DATASET ENTRIES =>
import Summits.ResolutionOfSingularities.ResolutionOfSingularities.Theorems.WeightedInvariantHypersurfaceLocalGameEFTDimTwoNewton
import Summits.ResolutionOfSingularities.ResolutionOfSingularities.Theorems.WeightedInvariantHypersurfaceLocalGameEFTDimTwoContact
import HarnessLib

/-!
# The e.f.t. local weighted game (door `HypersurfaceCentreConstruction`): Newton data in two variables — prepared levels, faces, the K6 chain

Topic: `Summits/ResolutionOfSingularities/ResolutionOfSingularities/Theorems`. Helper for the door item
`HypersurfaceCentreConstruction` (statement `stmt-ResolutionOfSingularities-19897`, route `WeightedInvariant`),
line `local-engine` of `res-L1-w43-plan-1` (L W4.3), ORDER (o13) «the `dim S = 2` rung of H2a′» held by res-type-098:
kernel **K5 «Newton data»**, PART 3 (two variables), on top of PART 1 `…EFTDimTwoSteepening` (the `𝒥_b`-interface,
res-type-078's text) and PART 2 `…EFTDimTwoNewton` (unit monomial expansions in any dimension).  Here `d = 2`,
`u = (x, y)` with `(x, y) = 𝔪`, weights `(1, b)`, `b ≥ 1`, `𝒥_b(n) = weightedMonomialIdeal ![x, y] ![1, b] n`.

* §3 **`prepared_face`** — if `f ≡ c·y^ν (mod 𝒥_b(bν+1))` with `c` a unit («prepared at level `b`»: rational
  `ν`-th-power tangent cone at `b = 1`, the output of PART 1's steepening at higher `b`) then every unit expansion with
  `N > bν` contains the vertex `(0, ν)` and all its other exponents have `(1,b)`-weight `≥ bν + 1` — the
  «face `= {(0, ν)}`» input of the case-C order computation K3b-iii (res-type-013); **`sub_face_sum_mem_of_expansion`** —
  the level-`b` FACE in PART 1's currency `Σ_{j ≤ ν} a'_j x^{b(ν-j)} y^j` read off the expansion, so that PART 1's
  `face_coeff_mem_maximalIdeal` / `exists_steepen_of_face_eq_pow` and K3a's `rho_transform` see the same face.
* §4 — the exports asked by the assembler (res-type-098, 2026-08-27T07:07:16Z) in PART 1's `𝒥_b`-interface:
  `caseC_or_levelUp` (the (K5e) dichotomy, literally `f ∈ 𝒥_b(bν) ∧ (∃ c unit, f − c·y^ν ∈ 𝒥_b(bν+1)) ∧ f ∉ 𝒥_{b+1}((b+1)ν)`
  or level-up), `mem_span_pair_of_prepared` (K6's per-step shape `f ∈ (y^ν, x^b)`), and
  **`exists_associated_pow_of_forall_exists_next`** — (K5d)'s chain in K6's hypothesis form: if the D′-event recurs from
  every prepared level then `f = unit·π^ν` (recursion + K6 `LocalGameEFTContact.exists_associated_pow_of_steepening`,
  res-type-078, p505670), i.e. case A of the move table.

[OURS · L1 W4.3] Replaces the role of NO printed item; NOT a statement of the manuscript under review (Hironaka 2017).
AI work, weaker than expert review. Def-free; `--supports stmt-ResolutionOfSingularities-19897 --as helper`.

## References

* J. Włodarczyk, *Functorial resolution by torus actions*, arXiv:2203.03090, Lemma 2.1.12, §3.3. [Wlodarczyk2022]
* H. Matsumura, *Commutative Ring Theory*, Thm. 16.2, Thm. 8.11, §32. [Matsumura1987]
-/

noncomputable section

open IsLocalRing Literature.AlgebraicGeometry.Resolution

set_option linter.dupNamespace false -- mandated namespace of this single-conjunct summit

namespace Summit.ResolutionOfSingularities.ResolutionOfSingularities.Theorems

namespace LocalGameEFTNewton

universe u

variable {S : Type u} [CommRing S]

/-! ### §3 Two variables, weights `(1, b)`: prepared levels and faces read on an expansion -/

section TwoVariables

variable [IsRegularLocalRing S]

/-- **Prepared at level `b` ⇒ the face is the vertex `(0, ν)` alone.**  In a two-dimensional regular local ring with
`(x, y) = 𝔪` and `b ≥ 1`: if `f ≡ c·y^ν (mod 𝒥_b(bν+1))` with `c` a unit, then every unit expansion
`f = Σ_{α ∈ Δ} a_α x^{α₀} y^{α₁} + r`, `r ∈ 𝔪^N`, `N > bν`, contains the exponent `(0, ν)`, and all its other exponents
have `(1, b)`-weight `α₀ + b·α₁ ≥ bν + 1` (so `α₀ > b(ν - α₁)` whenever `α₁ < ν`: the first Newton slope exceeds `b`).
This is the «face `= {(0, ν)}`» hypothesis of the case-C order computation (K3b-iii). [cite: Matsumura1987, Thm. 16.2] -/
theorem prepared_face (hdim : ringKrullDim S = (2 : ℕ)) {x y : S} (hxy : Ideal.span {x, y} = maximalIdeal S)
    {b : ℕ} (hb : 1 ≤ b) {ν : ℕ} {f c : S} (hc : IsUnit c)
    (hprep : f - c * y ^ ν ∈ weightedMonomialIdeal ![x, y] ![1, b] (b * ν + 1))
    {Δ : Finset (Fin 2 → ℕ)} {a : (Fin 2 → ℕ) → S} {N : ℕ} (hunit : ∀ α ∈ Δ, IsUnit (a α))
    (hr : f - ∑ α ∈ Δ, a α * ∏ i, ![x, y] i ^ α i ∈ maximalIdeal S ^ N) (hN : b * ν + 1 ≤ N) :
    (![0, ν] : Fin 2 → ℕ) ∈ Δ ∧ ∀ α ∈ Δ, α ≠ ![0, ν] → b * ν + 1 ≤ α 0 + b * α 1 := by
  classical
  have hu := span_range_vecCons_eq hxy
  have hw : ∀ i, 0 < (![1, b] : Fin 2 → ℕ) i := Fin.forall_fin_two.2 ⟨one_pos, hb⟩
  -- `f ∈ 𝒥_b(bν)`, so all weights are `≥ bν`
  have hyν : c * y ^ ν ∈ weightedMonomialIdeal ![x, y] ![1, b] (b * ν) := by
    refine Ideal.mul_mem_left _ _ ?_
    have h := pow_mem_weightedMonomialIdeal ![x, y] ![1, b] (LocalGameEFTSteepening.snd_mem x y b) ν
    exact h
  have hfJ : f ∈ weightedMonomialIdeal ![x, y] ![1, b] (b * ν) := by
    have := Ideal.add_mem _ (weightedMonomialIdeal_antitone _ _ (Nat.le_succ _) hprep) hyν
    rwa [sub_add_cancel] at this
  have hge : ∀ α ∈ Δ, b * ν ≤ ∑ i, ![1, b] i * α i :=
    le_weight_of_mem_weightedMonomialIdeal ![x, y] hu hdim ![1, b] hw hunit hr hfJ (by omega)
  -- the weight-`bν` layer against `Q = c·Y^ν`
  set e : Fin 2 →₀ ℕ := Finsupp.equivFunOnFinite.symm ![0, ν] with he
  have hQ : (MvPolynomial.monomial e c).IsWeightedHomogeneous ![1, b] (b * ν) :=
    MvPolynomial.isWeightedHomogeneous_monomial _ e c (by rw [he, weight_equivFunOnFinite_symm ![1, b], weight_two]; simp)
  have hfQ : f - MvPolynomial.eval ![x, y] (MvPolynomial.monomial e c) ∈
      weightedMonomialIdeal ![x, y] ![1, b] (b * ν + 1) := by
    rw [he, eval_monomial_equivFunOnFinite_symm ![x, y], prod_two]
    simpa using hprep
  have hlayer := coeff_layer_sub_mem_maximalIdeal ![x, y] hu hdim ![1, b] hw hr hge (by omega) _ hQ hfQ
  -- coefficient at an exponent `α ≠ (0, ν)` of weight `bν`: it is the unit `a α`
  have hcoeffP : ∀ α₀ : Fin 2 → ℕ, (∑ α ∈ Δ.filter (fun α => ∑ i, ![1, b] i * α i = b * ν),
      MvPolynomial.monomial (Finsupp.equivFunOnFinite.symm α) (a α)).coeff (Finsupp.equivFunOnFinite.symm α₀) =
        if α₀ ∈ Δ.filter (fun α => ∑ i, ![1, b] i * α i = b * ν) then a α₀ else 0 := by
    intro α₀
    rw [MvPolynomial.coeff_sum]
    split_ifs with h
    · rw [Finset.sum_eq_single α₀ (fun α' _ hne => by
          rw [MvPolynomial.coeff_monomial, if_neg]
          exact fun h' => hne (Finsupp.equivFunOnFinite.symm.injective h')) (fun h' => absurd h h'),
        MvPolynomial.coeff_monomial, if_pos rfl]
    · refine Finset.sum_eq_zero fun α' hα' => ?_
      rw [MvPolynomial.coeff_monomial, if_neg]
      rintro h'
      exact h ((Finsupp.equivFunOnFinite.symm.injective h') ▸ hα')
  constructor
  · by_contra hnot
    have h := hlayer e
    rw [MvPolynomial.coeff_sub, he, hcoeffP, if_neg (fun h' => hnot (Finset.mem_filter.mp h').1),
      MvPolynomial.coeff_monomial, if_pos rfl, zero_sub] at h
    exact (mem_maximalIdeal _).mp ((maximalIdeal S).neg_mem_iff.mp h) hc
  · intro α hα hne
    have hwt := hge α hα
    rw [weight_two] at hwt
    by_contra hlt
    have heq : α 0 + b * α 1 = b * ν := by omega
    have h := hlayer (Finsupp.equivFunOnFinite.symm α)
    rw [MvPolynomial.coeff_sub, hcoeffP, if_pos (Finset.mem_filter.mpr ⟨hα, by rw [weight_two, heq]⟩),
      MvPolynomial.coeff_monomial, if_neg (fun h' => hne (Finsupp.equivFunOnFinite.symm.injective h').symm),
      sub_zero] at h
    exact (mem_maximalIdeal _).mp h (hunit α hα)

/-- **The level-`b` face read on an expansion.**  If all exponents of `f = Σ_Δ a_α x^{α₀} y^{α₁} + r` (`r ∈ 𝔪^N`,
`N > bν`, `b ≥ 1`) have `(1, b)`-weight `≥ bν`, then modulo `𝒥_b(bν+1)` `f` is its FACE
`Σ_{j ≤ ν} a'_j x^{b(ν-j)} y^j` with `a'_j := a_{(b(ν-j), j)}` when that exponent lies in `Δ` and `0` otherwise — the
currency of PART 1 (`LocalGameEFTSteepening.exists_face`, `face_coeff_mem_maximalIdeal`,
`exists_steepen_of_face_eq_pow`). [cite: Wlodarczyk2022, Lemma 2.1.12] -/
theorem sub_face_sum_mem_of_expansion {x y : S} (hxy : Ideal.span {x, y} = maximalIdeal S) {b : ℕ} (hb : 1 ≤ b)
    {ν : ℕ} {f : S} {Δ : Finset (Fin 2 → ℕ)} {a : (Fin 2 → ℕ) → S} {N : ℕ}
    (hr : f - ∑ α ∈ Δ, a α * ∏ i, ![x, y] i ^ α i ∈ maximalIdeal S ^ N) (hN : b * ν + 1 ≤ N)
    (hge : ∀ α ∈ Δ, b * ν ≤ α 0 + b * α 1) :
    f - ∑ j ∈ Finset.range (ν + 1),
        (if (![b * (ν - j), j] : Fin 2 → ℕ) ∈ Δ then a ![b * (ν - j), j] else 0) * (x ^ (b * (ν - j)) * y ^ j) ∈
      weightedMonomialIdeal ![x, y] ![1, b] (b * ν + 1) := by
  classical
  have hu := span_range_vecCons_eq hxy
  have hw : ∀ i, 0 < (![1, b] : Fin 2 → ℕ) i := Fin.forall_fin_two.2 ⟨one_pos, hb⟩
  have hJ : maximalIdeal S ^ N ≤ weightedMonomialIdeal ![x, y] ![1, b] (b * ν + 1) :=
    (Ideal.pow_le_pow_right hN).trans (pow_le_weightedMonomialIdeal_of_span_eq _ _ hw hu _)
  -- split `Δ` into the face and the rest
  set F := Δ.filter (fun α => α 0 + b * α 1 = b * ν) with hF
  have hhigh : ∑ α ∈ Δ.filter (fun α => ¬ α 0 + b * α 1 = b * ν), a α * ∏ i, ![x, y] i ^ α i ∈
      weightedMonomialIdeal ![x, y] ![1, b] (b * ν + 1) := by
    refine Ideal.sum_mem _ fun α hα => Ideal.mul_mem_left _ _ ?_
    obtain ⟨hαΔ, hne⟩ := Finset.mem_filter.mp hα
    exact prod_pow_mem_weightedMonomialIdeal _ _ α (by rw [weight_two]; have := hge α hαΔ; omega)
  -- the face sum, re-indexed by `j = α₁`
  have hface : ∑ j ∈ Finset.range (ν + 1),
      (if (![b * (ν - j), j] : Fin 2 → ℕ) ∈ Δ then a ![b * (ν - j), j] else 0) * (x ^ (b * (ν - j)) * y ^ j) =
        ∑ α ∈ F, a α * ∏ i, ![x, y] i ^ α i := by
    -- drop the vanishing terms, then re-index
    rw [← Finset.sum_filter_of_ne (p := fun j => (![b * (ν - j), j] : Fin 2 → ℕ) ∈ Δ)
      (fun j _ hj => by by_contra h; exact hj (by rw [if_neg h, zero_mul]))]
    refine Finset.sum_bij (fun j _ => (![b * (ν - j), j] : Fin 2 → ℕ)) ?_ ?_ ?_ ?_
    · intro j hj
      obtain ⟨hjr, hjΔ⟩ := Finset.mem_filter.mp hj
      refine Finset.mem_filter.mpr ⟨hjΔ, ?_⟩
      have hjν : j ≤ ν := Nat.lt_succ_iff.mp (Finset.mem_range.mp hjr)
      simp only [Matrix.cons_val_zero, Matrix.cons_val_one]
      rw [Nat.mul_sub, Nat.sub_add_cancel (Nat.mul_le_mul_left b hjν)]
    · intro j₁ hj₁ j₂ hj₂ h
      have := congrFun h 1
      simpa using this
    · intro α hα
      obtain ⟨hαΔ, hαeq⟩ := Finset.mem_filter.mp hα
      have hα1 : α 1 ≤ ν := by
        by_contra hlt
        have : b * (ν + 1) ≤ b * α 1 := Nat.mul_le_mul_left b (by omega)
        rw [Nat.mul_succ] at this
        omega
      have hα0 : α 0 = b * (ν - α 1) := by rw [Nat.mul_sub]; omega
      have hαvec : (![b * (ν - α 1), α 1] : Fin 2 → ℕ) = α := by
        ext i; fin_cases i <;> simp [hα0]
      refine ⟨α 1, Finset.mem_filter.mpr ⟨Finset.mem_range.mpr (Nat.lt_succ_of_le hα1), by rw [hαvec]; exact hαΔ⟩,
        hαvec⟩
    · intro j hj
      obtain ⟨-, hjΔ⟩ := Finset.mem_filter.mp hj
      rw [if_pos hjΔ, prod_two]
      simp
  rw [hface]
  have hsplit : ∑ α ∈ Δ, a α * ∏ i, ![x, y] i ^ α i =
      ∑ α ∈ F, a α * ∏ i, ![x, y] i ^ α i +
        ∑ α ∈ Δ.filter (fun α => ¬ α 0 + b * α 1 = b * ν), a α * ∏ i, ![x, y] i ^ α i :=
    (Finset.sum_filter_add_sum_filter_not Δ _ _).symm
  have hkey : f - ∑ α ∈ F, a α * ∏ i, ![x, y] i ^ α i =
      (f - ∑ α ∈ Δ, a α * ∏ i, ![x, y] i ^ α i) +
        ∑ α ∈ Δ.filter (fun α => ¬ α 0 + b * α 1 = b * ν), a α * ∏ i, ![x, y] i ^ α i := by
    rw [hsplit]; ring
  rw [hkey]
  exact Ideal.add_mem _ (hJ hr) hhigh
==
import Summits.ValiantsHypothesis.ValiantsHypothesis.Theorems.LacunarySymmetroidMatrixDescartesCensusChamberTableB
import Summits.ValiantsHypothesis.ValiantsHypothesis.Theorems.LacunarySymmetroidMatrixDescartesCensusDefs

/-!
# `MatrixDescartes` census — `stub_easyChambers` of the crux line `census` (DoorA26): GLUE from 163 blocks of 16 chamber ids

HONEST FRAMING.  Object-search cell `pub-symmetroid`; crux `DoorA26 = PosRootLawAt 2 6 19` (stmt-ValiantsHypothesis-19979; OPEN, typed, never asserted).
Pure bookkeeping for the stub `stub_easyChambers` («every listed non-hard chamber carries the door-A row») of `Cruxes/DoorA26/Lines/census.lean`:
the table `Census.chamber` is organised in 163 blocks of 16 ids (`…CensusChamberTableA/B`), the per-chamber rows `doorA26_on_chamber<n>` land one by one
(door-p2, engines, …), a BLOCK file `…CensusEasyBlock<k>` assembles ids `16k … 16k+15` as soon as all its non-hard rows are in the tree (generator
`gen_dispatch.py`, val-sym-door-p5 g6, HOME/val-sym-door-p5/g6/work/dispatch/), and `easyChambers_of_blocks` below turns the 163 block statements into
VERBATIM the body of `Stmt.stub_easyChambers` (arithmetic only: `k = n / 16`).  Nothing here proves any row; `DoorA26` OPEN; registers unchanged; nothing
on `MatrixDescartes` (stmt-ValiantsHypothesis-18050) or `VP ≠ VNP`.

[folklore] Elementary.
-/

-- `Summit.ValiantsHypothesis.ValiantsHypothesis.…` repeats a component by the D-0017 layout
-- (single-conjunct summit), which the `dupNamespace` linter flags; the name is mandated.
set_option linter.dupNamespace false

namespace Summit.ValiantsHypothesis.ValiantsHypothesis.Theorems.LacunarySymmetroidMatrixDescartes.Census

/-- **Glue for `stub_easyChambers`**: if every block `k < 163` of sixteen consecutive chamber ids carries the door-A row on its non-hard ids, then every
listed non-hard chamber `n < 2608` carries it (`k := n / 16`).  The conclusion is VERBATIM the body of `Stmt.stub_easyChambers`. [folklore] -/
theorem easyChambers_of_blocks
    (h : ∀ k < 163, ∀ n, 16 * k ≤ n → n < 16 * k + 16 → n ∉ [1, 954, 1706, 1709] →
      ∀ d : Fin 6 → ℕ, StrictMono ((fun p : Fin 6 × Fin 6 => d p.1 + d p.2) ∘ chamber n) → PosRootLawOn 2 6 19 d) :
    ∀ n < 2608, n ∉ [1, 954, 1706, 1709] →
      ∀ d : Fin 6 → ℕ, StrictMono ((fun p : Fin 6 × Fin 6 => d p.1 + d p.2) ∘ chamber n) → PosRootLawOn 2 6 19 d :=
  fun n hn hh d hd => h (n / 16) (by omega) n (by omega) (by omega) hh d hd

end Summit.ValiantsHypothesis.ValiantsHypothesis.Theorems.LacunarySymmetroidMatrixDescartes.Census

YOUR TASK => Each line containing the word "body" must be pulled from the listing and copied.

RESULT =>
VERBATIM the body of `Stmt.stub_easyChambers` (arithmetic only: `k = n / 16`).  Nothing here proves any row; `DoorA26` OPEN; registers unchanged; nothing
listed non-hard chamber `n < 2608` carries it (`k := n / 16`).  The conclusion is VERBATIM the body of `Stmt.stub_easyChambers`. [folklore] -/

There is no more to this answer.